TASK GOAL: Set down exactly the first line of the entries and every line after it, through the line with "lead RULING v1.29e).".

*** Begin section ***

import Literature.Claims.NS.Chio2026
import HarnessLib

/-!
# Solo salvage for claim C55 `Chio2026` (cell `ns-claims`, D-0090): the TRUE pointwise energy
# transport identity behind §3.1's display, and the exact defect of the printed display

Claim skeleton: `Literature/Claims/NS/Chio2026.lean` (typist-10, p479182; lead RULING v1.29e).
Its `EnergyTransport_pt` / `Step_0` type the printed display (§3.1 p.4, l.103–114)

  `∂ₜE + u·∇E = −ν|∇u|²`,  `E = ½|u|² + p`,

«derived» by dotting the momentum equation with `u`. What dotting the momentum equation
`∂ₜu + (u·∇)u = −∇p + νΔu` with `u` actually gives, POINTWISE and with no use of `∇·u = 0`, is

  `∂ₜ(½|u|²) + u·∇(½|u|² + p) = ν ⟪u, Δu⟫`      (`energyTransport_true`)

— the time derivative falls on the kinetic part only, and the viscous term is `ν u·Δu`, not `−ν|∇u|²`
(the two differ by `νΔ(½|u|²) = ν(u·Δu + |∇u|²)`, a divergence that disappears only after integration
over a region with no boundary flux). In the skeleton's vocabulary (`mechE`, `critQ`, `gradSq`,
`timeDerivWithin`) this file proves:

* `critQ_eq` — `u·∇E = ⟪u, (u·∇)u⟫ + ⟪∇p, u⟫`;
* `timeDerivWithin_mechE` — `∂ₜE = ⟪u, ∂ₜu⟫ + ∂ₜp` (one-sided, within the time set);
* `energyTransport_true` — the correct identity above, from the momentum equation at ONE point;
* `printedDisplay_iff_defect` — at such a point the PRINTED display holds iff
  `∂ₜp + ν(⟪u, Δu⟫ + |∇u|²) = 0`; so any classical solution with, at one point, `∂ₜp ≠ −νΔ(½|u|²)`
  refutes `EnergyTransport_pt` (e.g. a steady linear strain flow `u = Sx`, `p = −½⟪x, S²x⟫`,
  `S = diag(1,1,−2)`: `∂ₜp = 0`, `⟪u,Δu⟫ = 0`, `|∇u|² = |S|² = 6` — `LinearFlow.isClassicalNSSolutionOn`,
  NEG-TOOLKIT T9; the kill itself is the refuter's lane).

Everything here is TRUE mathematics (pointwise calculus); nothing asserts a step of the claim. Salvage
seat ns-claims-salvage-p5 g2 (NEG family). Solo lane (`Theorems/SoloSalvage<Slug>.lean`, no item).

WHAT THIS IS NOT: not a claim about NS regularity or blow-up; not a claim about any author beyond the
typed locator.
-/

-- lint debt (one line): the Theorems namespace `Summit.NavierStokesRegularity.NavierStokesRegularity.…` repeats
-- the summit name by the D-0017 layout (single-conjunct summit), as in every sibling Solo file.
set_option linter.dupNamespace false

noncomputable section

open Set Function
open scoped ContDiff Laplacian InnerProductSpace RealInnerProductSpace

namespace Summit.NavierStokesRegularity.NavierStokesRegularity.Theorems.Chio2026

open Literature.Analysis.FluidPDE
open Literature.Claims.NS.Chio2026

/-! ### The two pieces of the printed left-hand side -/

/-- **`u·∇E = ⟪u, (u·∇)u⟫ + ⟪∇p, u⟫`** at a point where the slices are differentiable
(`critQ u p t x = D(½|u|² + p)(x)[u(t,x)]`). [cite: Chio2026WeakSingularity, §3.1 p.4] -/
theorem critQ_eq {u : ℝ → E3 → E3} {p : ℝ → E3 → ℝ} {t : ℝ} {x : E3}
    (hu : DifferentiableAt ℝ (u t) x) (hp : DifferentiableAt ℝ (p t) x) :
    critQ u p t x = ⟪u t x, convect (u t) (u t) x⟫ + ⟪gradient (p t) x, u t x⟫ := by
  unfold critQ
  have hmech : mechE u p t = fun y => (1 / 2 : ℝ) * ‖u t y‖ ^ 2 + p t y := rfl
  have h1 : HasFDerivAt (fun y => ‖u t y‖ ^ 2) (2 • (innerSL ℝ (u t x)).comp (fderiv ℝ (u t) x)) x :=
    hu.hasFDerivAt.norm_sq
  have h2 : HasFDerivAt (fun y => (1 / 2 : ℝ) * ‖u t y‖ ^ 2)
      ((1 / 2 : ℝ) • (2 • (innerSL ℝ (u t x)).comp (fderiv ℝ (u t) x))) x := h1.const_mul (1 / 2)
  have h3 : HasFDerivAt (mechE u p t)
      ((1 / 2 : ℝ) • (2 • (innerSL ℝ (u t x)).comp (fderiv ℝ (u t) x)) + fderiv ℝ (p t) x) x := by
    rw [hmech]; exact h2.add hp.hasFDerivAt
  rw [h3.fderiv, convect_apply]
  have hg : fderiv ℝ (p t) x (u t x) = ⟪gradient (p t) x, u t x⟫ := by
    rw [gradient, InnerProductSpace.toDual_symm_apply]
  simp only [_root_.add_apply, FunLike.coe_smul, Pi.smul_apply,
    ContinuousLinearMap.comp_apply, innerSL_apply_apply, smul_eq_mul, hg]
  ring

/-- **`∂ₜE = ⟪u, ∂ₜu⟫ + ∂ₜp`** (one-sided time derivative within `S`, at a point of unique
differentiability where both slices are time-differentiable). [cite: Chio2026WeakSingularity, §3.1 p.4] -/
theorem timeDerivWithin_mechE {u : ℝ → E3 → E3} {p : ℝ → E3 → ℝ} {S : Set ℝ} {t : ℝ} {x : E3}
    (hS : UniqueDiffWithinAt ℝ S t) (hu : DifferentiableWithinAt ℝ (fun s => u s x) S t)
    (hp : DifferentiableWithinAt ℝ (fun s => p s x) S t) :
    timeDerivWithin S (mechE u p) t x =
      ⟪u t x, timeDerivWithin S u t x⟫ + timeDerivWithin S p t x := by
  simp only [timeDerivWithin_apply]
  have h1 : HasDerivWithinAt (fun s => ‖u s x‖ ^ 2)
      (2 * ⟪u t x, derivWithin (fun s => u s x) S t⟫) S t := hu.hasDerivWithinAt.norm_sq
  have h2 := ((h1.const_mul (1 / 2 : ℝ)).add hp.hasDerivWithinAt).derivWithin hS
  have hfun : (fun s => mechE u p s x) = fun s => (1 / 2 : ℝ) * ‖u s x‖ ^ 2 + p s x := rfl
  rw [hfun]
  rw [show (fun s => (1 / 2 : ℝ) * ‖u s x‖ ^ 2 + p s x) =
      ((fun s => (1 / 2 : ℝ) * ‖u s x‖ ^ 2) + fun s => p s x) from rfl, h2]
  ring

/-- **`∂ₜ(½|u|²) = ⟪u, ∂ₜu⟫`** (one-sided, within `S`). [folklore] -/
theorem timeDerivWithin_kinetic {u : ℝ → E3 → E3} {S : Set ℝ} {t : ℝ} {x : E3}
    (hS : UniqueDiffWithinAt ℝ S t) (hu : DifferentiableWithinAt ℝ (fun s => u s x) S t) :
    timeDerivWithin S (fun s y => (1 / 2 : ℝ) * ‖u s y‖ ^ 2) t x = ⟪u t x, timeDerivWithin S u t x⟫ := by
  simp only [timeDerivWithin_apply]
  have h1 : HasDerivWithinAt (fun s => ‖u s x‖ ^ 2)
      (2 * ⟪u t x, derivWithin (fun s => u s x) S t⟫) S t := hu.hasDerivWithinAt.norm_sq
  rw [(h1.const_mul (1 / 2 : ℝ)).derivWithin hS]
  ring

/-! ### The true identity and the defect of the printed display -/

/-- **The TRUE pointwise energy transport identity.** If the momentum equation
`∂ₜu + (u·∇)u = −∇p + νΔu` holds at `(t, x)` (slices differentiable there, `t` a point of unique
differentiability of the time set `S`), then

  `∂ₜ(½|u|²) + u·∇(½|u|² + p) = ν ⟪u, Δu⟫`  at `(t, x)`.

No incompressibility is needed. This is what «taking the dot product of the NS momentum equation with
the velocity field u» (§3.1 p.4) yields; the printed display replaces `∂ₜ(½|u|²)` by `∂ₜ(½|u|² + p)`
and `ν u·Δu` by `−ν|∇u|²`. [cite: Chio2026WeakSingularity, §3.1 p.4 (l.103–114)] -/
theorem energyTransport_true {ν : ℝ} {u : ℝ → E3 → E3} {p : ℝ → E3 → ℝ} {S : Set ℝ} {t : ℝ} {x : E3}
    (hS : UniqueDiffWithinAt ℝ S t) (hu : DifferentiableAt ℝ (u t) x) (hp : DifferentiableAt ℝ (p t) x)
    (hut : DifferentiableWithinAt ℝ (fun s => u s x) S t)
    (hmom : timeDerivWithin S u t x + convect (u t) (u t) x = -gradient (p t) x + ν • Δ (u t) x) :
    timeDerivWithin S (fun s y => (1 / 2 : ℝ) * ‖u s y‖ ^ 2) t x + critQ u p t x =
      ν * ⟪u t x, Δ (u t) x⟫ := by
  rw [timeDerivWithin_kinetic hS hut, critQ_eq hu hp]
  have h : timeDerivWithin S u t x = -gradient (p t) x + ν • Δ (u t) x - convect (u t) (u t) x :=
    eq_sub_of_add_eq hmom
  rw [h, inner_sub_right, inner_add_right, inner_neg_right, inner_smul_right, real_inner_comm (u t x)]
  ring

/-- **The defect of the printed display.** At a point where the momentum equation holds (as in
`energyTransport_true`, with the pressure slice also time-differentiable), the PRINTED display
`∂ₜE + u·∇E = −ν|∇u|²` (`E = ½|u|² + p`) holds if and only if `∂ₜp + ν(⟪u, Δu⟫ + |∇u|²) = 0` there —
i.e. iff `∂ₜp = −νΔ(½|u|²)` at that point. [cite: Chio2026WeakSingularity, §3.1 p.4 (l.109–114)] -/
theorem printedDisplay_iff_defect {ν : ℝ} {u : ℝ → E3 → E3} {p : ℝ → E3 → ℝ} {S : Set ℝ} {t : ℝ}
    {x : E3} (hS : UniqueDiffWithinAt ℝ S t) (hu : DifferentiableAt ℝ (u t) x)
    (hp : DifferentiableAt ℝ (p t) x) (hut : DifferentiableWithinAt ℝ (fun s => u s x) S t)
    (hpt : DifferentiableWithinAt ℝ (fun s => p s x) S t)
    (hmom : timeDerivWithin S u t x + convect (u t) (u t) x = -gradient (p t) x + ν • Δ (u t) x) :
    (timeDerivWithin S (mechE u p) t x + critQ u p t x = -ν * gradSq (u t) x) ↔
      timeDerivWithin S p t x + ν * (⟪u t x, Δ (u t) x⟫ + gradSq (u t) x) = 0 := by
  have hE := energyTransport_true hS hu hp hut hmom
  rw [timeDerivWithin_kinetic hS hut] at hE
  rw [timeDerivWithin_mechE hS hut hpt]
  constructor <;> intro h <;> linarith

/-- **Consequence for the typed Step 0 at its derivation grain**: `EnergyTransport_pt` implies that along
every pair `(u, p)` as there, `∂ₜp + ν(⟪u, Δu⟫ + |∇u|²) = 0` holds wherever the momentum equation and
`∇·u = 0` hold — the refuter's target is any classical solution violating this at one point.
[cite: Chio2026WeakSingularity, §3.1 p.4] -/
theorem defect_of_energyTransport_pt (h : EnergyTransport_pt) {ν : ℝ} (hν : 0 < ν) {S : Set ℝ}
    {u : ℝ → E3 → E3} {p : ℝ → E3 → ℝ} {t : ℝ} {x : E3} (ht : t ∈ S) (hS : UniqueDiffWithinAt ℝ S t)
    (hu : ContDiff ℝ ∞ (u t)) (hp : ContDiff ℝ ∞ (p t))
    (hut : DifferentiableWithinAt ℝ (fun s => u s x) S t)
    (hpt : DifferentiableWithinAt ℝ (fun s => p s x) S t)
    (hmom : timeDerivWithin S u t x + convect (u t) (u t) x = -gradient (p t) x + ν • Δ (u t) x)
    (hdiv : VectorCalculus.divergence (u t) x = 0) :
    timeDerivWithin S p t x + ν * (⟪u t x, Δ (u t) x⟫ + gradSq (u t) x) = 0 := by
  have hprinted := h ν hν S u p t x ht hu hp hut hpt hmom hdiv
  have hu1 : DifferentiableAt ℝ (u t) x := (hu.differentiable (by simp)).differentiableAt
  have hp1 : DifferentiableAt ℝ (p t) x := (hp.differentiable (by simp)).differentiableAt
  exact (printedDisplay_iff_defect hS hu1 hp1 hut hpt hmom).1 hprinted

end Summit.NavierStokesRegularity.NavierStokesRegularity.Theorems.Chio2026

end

*** End section ***

EXERCISE OUTPUT:
import Literature.Claims.NS.Chio2026
import HarnessLib

/-!
# Solo salvage for claim C55 `Chio2026` (cell `ns-claims`, D-0090): the TRUE pointwise energy
# transport identity behind §3.1's display, and the exact defect of the printed display

Claim skeleton: `Literature/Claims/NS/Chio2026.lean` (typist-10, p479182; lead RULING v1.29e).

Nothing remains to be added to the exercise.